Foto: John Hewat/CARE

De landen die het minst aan klimaatverandering bijdragen, krijgen helaas de zwaarste klappen te verduren. Het rapport ‘The cost of delay’ van The Loss & Damage Collaboration (in samenwerking met o.a. CARE) laat zien dat sinds de oproep van kwetsbare landen voor compensatie van klimaatschade 30 jaar geleden, er wereldwijd 176 gevallen van extreem weer zijn gerapporteerd. Maar liefst 79 procent van de sterfgevallen en 97 procent van het aantal mensen dat wordt geraakt door extreme weersomstandigheden bevindt zich in ontwikkelingslanden. Zonder adequate financiering kunnen mensen hun leven niet opnieuw en klimaatbestendig opbouwen, waardoor de kloof tussen arm en rijk blijft groeien.
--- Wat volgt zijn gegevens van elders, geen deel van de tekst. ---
import Summits.ValiantsHypothesis.ValiantsHypothesis.Theses.DepthWindow
import Summits.ValiantsHypothesis.ValiantsHypothesis.Theorems.DepthWindowNotHomAtBelowTwo
import HarnessLib
import HarnessLib.Audit

/-!
# DepthWindow — the aside `HomSubReach` is FALSE over `ℂ`
(refutation of item `stmt-ValiantsHypothesis-31149`, route `DepthWindow`)

Decomposition workshop decomp-valiant, lens 2 (gen 33), CALLED offer O7 (critic bus 898), STAGE 3 —
landed under `Theorems/HomSubReach/Negative/` with `--supports` (the planner lane cannot file
`--kind refutation` into `Theorems/`: `perm.theorems-prover-only`), announced to lens-4 on the workshop
bus before filing.
`HomSubReach` = «∃ p q c₀ a, 5p ≤ 7q ∧ (uniform homogenisation at product depth `⌊pΔ/q⌋ + c₀`, size
`(s+|σ|+2)^a·2^{a d²}`, over `ℂ`)» is, by `DepthWindow.homSlope75_iff` (`Iff.rfl`), the kernel dial
`HomSlope75`, and `DepthWindowNotHomAtBelowTwo.not_homSlope75` refutes it: NO slope `p/q < 2`
(a fortiori `≤ 7/5`; denominator `0` included) admits such a homogenisation over `ℂ`
(`not_homAt_of_lt_two_mul`, by iterating against the proved duality halving `dualityHalvingAt_eight`
from the divide-and-conquer `IMM` circuit and comparing with the homogeneous LST bound
`homLst_geom_solved`).

Class: refuted-SUBSTANTIVE — the load-bearing content (a homogenisation slope below `2`) is false;
the repaired statement `C′` = slope exactly `2` is LST's Lemma 11, already the tree's theorem
`DepthWindow.homAtSlope_two_one` (a theorem, not a crux).  The item is an ASIDE of route
`DepthWindow` (restored for bookkeeping, not in the cone of `closes`); nothing load-bearing of that
route changes; crux `stmt-ValiantsHypothesis-30635`, the W34 leaf and the rung are UNCHANGED; this is
not `S`-currency.

References: LimayeSrinivasanTavenas2021 (Lemma 11, Cor. 4); BhargavDuttaSaxena2024 (Thm. 1.4).
-/

-- the summit and the problem share the name `ValiantsHypothesis` (D-0017 single-conjunct layout)
set_option linter.dupNamespace false

namespace Summit.ValiantsHypothesis.ValiantsHypothesis.Theorems.HomSubReach.Negative

/-- substantive: **`¬ HomSubReach`** — the aside `HomSubReach` of route `DepthWindow`
(item `stmt-ValiantsHypothesis-31149`: homogenisation over `ℂ` at some slope `p/q ≤ 7/5`) is false,
because every slope `p/q < 2` is (`DepthWindowNotHomAtBelowTwo.not_homAt_of_lt_two_mul`,
`not_homSlope75`); repaired `C′` = slope `2` = LST Lemma 11 = `DepthWindow.homAtSlope_two_one`.
[cite: LimayeSrinivasanTavenas2021, Lemma 11, Cor. 4] [cite: BhargavDuttaSaxena2024, Thm. 1.4] -/
theorem not_HomSubReach :
    ¬ Summit.ValiantsHypothesis.ValiantsHypothesis.Theses.DepthWindow.HomSubReach :=
  fun h => Summit.ValiantsHypothesis.ValiantsHypothesis.Theorems.DepthWindowNotHomAtBelowTwo.not_homSlope75
    (Summit.ValiantsHypothesis.ValiantsHypothesis.Theorems.DepthWindow.homSlope75_iff.mpr h)

end Summit.ValiantsHypothesis.ValiantsHypothesis.Theorems.HomSubReach.Negative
Rijke landen, die historisch gezien de grootste veroorzakers van klimaatverandering zijn, gingen het gesprek over compensatie van klimaatschade in ontwikkelingslanden altijd uit de weg. Dat veranderde het afgelopen jaar. Klimaatrampen zoals de droogte in de Hoorn van Afrika en desastreuze overstromingen in Pakistan waren dagelijks in het nieuws. Een concreet gesprek over het adresseren van de schade en het verlies als gevolg van deze klimaatrampen kon daarmee niet uitblijven tijdens COP27.
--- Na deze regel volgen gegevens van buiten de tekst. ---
import Summits.CriticalPhenomena.PercolationContinuityZ3.Theorems.PercNearOneGluingNoHeavyLowerTailSahiSlotHarrisSlackCert

/-!
# Point evaluations are sums of cut edges: `x(p) = x(⊥) + Σ_{path} (x(q + e_a) − x(q))` on the slot cube `[3]^d` (every `d`)

Support file of the one-cut programme (crux `NoHeavyLowerTail`, stmt-CriticalPhenomena-4575; cell `prim-masterthm`, seat P3, gen 22;
`run/shared/lean/prim/prim-masterthm/prim-masterthm-p3/HIERARCHY.md` §30).  Pure, no definitions, standard axioms.

Infrastructure for literal-product certificates (`SahiSlot.Lit`, `LitProdCert` / `PinnedLitCert` / `PairLitCert`): the literal cone is generated by
`x_⊥` and the cut edges, and a POINT EVALUATION `x ↦ x(p)` is in it — along any monotone lattice path from `⊥` to `p` the cut edges telescope.  This file
gives the explicit finite version used when a cell certificate containing the literal `x_⊥` of the CELL is lifted to a cylinder (the cell's bottom at a
free point `ξ ≠ ⊥` is the point `(⊥_cell, ξ)` of the big cube, cf. memo FROM-prim-masterthm-p3-g22 §8.5):
**`exists_path_bumps`** — for every `p ∈ [3]^d` a finite list of (base point, direction) pairs `(ω_t, a_t)` with `ω_t(a_t) < 2` such that for ALL `x`,
`x(p) = x(⊥) + Σ_t (x(bump ω_t a_t) − x(ω_t))` (the path raises the coordinates one after the other), and its literal form **`exists_path_lits`**
(`x(p) − x(⊥) = Σ_t ℓ_t(x)` with cut-edge literals `ℓ_t : Lit d 3`). [this work]
-/

noncomputable section

namespace Summit.CriticalPhenomena.PercolationContinuityZ3.Theorems

open Finset Function

namespace SahiSlot

section PathEval

variable {d : ℕ}

/-- On the chain `[3]`: `x(j) − x(0)` is the sum of the cut edges below `j` — as an explicit finite family over `Fin 3` with `0/1` multiplicities.
[this work] -/
theorem chain3_telescope (f : Fin 3 → ℝ) (j : Fin 3) :
    f j - f 0 = ∑ v : Fin 3, (if (v : ℕ) < (j : ℕ) then f (succ3 v) - f v else 0) := by
  have s0 : succ3 0 = 1 := by decide
  have s1 : succ3 1 = 2 := by decide
  fin_cases j <;> simp [Fin.sum_univ_three, s0, s1]

/-- **Point evaluations are sums of cut edges (explicit path)**: for every point `p` of `[3]^d` there are finitely many pairs `(ω_t, a_t)` with
`ω_t(a_t) < 2` and nonnegative multiplicities `c_t ∈ {0,1}` such that `x(p) = x(⊥) + Σ_t c_t·(x(bump ω_t a_t) − x(ω_t))` for all `x`. [this work] -/
theorem exists_path_bumps (d : ℕ) (p : Q d 3) :
    ∃ (ι : Type) (_ : Fintype ι) (c : ι → ℝ) (ω : ι → Q d 3) (a : ι → Fin d),
      (∀ t, 0 ≤ c t) ∧ (∀ t, ((ω t (a t) : ℕ)) + 1 < 3) ∧
      ∀ x : Q d 3 → ℝ, x p = x (fun _ => 0) + ∑ t, c t * (x (bump (ω t) (a t)) - x (ω t)) := by
  induction d with
  | zero =>
    refine ⟨Empty, inferInstance, Empty.elim, Empty.elim, Empty.elim, fun t => t.elim, fun t => t.elim, fun x => ?_⟩
    have hp : p = fun _ => 0 := funext fun a => a.elim0
    simp [hp]
  | succ d ih =>
    -- p = snoc p' j
    obtain ⟨ι, hι, c, ω, a, hc, hω, hid⟩ := ih (Fin.init p)
    let j : Fin 3 := p (Fin.last d)
    have hp : p = Fin.snoc (Fin.init p) j := (Fin.snoc_init_self p).symm
    -- vertical steps at the base `snoc (init p) v`, v = 0, 1 (used iff v < j), then the horizontal path inside layer 0
    let lev : Fin 2 → Fin 3 := fun i => ⟨i, by omega⟩
    refine ⟨ι ⊕ Fin 2, inferInstance,
      Sum.elim c (fun v => if (v : ℕ) < (j : ℕ) then 1 else 0),
      Sum.elim (fun t => Fin.snoc (ω t) 0) (fun v => Fin.snoc (Fin.init p) (lev v)),
      Sum.elim (fun t => Fin.castSucc (a t)) (fun _ => Fin.last d), ?_, ?_, fun x => ?_⟩
    · rintro (t | v)
      · exact hc t
      · simp only [Sum.elim_inr]; split_ifs <;> norm_num
    · rintro (t | v)
      · simp only [Sum.elim_inl, Fin.snoc_castSucc]; exact hω t
      · simp only [Sum.elim_inr, Fin.snoc_last]; show (v : ℕ) + 1 < 3; omega
    · rw [Fintype.sum_sum_type]
      simp only [Sum.elim_inl, Sum.elim_inr, bump_snoc_castSucc, bump_snoc_last]
      -- horizontal part: the induction hypothesis for the layer-0 restriction
      have h0 := hid (fun q => x (Fin.snoc q 0))
      -- vertical part: telescope on the chain over the base `init p`
      have hv := chain3_telescope (fun v => x (Fin.snoc (Fin.init p) v)) j
      have hvsum : (∑ v : Fin 2, (if (v : ℕ) < (j : ℕ) then (1:ℝ) else 0) *
            (x (Fin.snoc (Fin.init p) (succ3 (lev v))) - x (Fin.snoc (Fin.init p) (lev v)))) =
          ∑ v : Fin 3, (if (v : ℕ) < (j : ℕ) then x (Fin.snoc (Fin.init p) (succ3 v)) - x (Fin.snoc (Fin.init p) v) else 0) := by
        rw [Fin.sum_univ_two, Fin.sum_univ_three]
        have l0 : lev 0 = 0 := rfl
        have l1 : lev 1 = 1 := rfl
        have hj2 : ¬ ((2 : ℕ) < (j : ℕ)) := by have := j.isLt; omega
        simp only [l0, l1, Fin.val_zero, Fin.val_one, show ((2 : Fin 3) : ℕ) = 2 from rfl, hj2, if_false, add_zero]
        split_ifs <;> ring
      rw [hvsum, ← hv]
      have hbot : (Fin.snoc (fun _ : Fin d => (0 : Fin 3)) 0 : Q (d + 1) 3) = fun _ => 0 := by
        funext b; refine Fin.lastCases ?_ (fun i => ?_) b
        · simp only [Fin.snoc_last]
        · simp only [Fin.snoc_castSucc]
      rw [hbot] at h0
      conv_lhs => rw [hp]
      linarith [h0]

/-- **Literal form**: `x(p) − x(⊥) = Σ_t c_t · ℓ_t(x)` with cut-edge literals `ℓ_t` and `c_t ≥ 0` — point evaluations lie in the literal cone,
explicitly. [this work] -/
theorem exists_path_lits (d : ℕ) (p : Q d 3) :
    ∃ (k : ℕ) (c : Fin k → ℝ) (J : Fin k → Lit d 3), (∀ t, 0 ≤ c t) ∧
      ∀ x : Q d 3 → ℝ, x p - x (fun _ => 0) = ∑ t, c t * (J t).eval x := by
  obtain ⟨ι, hι, c, ω, a, hc, hω, hid⟩ := exists_path_bumps d p
  classical
  let e : ι ≃ Fin (Fintype.card ι) := Fintype.equivFin ι
  refine ⟨Fintype.card ι, fun t => c (e.symm t), fun t => Lit.cover (ω (e.symm t)) (a (e.symm t)), fun t => hc _, fun x => ?_⟩
  rw [hid x, ← e.symm.sum_comp]
  simp only [add_sub_cancel_left]
  refine Fintype.sum_congr _ _ fun t => ?_
  rw [Lit.eval_cover_eq_bump _ _ (hω _)]

end PathEval

end SahiSlot

end Summit.CriticalPhenomena.PercolationContinuityZ3.Theorems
Klimaatrechtvaardigheid en aansprakelijkheid

Compensatie van klimaatschade gaat over de morele verplichting en reparatiekosten van een historische verantwoordelijkheid van rijke vervuilende landen voor klimaatverandering. Deze landen zijn niet alleen om financiële redenen terughoudend geweest in het toezeggen van compensatie van klimaatschade, maar ook om te voorkomen aansprakelijk te worden gehouden voor klimaatschade in kwetsbare landen. Dit heeft de afgelopen jaren tot een impasse geleid in de gesprekken hierover, waardoor de noodzaak tot financiering van klimaatschade alleen maar is gegroeid.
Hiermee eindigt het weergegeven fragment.